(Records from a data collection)
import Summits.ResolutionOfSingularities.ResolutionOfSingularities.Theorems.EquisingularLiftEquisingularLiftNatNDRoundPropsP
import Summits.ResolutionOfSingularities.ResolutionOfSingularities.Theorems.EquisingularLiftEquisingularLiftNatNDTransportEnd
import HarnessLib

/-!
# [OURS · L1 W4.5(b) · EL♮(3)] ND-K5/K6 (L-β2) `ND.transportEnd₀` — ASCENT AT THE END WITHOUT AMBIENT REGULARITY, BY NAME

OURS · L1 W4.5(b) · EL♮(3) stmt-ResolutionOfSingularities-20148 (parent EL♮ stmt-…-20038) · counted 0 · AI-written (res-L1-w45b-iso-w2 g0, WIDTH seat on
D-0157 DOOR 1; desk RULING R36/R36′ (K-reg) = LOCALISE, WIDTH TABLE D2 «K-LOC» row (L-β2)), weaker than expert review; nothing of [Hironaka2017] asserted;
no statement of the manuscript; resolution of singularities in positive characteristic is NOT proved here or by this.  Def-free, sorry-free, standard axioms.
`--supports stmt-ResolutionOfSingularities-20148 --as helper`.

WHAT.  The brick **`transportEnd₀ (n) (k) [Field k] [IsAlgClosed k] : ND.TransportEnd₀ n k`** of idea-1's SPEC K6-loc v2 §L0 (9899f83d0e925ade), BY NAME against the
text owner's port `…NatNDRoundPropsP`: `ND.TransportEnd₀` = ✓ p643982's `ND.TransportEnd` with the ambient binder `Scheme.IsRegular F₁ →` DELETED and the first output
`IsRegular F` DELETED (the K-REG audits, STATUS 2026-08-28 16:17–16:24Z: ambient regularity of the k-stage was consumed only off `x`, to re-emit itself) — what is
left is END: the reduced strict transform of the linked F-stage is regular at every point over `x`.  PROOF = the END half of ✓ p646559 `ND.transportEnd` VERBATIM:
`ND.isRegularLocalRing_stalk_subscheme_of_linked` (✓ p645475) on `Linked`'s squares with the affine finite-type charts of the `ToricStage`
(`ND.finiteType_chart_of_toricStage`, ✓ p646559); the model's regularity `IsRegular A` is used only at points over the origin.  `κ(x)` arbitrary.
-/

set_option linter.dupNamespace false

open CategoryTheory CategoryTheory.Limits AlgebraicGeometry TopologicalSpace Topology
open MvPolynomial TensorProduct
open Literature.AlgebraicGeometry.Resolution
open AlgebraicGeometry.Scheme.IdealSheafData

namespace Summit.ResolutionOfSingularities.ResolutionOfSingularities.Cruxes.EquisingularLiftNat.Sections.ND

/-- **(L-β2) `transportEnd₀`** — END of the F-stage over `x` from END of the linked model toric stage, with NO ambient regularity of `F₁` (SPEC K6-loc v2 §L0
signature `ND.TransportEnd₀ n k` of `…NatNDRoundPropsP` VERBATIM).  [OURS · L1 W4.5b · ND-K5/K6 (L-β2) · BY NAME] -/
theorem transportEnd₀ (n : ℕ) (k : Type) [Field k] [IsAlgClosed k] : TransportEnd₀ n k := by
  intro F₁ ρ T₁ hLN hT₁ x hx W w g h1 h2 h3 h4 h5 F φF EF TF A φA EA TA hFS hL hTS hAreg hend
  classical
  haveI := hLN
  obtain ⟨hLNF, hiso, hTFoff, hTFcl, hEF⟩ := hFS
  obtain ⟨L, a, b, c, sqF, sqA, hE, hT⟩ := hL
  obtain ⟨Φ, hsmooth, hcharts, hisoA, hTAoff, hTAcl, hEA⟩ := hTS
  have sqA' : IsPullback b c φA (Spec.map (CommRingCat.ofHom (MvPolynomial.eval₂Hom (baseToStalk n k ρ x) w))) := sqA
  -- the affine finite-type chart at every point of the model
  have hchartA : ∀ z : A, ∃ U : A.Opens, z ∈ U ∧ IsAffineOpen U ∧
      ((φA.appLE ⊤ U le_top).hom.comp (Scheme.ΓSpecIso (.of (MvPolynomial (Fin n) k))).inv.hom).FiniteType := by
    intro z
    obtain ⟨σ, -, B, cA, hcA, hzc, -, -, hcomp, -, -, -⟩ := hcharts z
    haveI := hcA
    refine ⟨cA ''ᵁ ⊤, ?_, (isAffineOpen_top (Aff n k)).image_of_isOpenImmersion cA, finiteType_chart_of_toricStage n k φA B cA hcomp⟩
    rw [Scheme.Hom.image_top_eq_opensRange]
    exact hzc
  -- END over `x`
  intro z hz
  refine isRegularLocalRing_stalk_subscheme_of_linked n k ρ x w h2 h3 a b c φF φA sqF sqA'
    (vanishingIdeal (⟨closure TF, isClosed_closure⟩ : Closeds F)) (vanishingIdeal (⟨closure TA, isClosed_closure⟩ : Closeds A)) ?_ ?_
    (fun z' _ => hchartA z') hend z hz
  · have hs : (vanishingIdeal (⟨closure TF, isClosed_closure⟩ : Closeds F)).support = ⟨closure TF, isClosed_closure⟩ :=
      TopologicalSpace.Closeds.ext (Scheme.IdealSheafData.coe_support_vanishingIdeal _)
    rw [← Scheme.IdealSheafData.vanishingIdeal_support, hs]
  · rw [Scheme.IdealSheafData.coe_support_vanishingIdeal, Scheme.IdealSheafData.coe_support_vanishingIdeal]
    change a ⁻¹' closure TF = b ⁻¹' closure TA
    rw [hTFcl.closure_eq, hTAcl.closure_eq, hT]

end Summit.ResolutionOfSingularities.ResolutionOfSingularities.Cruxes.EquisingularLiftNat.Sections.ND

◆ **How to complete this task**
What lines above contain "AlgebraicGeometry"? Copy them out.

◆ **Exercise output**
open CategoryTheory CategoryTheory.Limits AlgebraicGeometry TopologicalSpace Topology
open Literature.AlgebraicGeometry.Resolution
open AlgebraicGeometry.Scheme.IdealSheafData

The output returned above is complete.